Thomas Poullaouec, T. Rowe Price head of multi-asset solutions APAC, said based on the current market activity, there was not too much concern for who would be elected.
“We’ve seen the market still rising when you had the probability of a [Democratic party nominee Joe] Biden win increasing, so that’s a sign the market was not as concerned as people would say,” Poullaouec said.
“And the market has been doing quite well during the [Republican party candidate Donald] Trump presidency, so you could say this is also something that could be supportive.”
Although there was no clear sign there would be a shock in the market, the pricing of volatility around November was still very high.
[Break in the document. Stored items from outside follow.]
import Summits.ValiantsHypothesis.ValiantsHypothesis.Theorems.LacunarySymmetroidMatrixDescartesCensusChamber261
import Summits.ValiantsHypothesis.ValiantsHypothesis.Theorems.LacunarySymmetroidMatrixDescartesCensusChamberSymmetry

/-!
# `MatrixDescartes` census — chamber 696: complete door-A row as the MIRROR of chamber 261

HONEST FRAMING.  Object-search cell `pub-symmetroid`, door-A target `DoorA26 := PosRootLawAt 2 6 19`
(stmt-ValiantsHypothesis-19979; OPEN, typed, never asserted), crux `Theses.LacunarySymmetroid.MatrixDescartes`
(stmt-ValiantsHypothesis-18050).  Chamber 696 of theory g6's table (smallest member `(0,8,10,14,17,29)`; words `DDIDID` / `IIDIDI`)
is the MIRROR of chamber 261 (`d ↦ d₅ − d_{5−i}`, pair-sum order reversed and letters relabelled `i ↦ 5 − i`): the landed complete row
`Census.doorA26_on_chamber261` transfers by `Census.chamberRow_mirror` (`x ↦ 1/x`, tree file …CensusChamberSymmetry) — no second certificate.
Nothing here bears on `V = 19`, on other chambers, on `DoorA26` as a whole (OPEN), on the crux, or on `VP ≠ VNP`.

[folklore] Bookkeeping (generated by the seat's `gen_mirror.py`); elementary.
-/

-- `Summit.ValiantsHypothesis.ValiantsHypothesis.…` repeats a component by the D-0017 layout
-- (single-conjunct summit), which the `dupNamespace` linter flags; the name is mandated.
set_option linter.dupNamespace false

namespace Summit.ValiantsHypothesis.ValiantsHypothesis.Theorems.LacunarySymmetroidMatrixDescartes.Census

/-- **DOOR-A ROW ON THE WHOLE CHAMBER 696** (mirror of chamber 261): every exponent vector whose pair sums are ordered as in chamber 696
(smallest member `(0,8,10,14,17,29)`) satisfies `ζ(2,6; d) ≤ 19`. [folklore] -/
theorem doorA26_on_chamber696 (d : Fin 6 → ℕ)
    (hd : StrictMono ((fun p : Fin 6 × Fin 6 => d p.1 + d p.2) ∘
      ![(0, 0), (0, 1), (0, 2), (0, 3), (1, 1), (0, 4), (1, 2), (2, 2), (1, 3), (2, 3), (1, 4),
        (2, 4), (3, 3), (0, 5), (3, 4), (4, 4), (1, 5), (2, 5), (3, 5), (4, 5), (5, 5)])) :
    PosRootLawOn 2 6 19 d := by
  have hσ : (fun t : Fin 21 => (((![(0, 0), (0, 1), (0, 2), (0, 3), (0, 4), (1, 1), (1, 2), (0, 5), (2, 2), (1, 3), (1, 4),
        (2, 3), (2, 4), (3, 3), (3, 4), (1, 5), (4, 4), (2, 5), (3, 5), (4, 5), (5, 5)] : Fin 21 → Fin 6 × Fin 6) (Fin.rev t)).2.rev,
      ((![(0, 0), (0, 1), (0, 2), (0, 3), (0, 4), (1, 1), (1, 2), (0, 5), (2, 2), (1, 3), (1, 4),
        (2, 3), (2, 4), (3, 3), (3, 4), (1, 5), (4, 4), (2, 5), (3, 5), (4, 5), (5, 5)] : Fin 21 → Fin 6 × Fin 6) (Fin.rev t)).1.rev)) =
      (![(0, 0), (0, 1), (0, 2), (0, 3), (1, 1), (0, 4), (1, 2), (2, 2), (1, 3), (2, 3), (1, 4),
        (2, 4), (3, 3), (0, 5), (3, 4), (4, 4), (1, 5), (2, 5), (3, 5), (4, 5), (5, 5)] : Fin 21 → Fin 6 × Fin 6) := by
    funext t; fin_cases t <;> rfl
  refine chamberRow_mirror _ (fun d' hd' => doorA26_on_chamber261 d' hd') d ?_
  rw [hσ]; exact hd

/-- Non-vacuity: the smallest member of chamber 696. [folklore] -/
example : PosRootLawOn 2 6 19 (![0, 8, 10, 14, 17, 29] : Fin 6 → ℕ) :=
  doorA26_on_chamber696 _ (Fin.strictMono_iff_lt_succ.2 (by decide))

end Summit.ValiantsHypothesis.ValiantsHypothesis.Theorems.LacunarySymmetroidMatrixDescartes.Census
“There’s definitely an expectation of a spike in volatility around November and that’s related to the ongoing social climate in the US with the protests and the inequality that has been increasing over the years,” Poullaouec said.
“That’s pushing this election to the extreme in the sense that partisans in the Republican party are more extreme and the partisans in the Democratic party are more extreme as well, and it’s likely to be a more heated debate before the election.”
According to data from FE Analytics, the NASDAQ 100 index had returned 676.45% since the beginning of 2008, when former President Barack Obama ran against John McCain, with Biden as his candidate for Vice President.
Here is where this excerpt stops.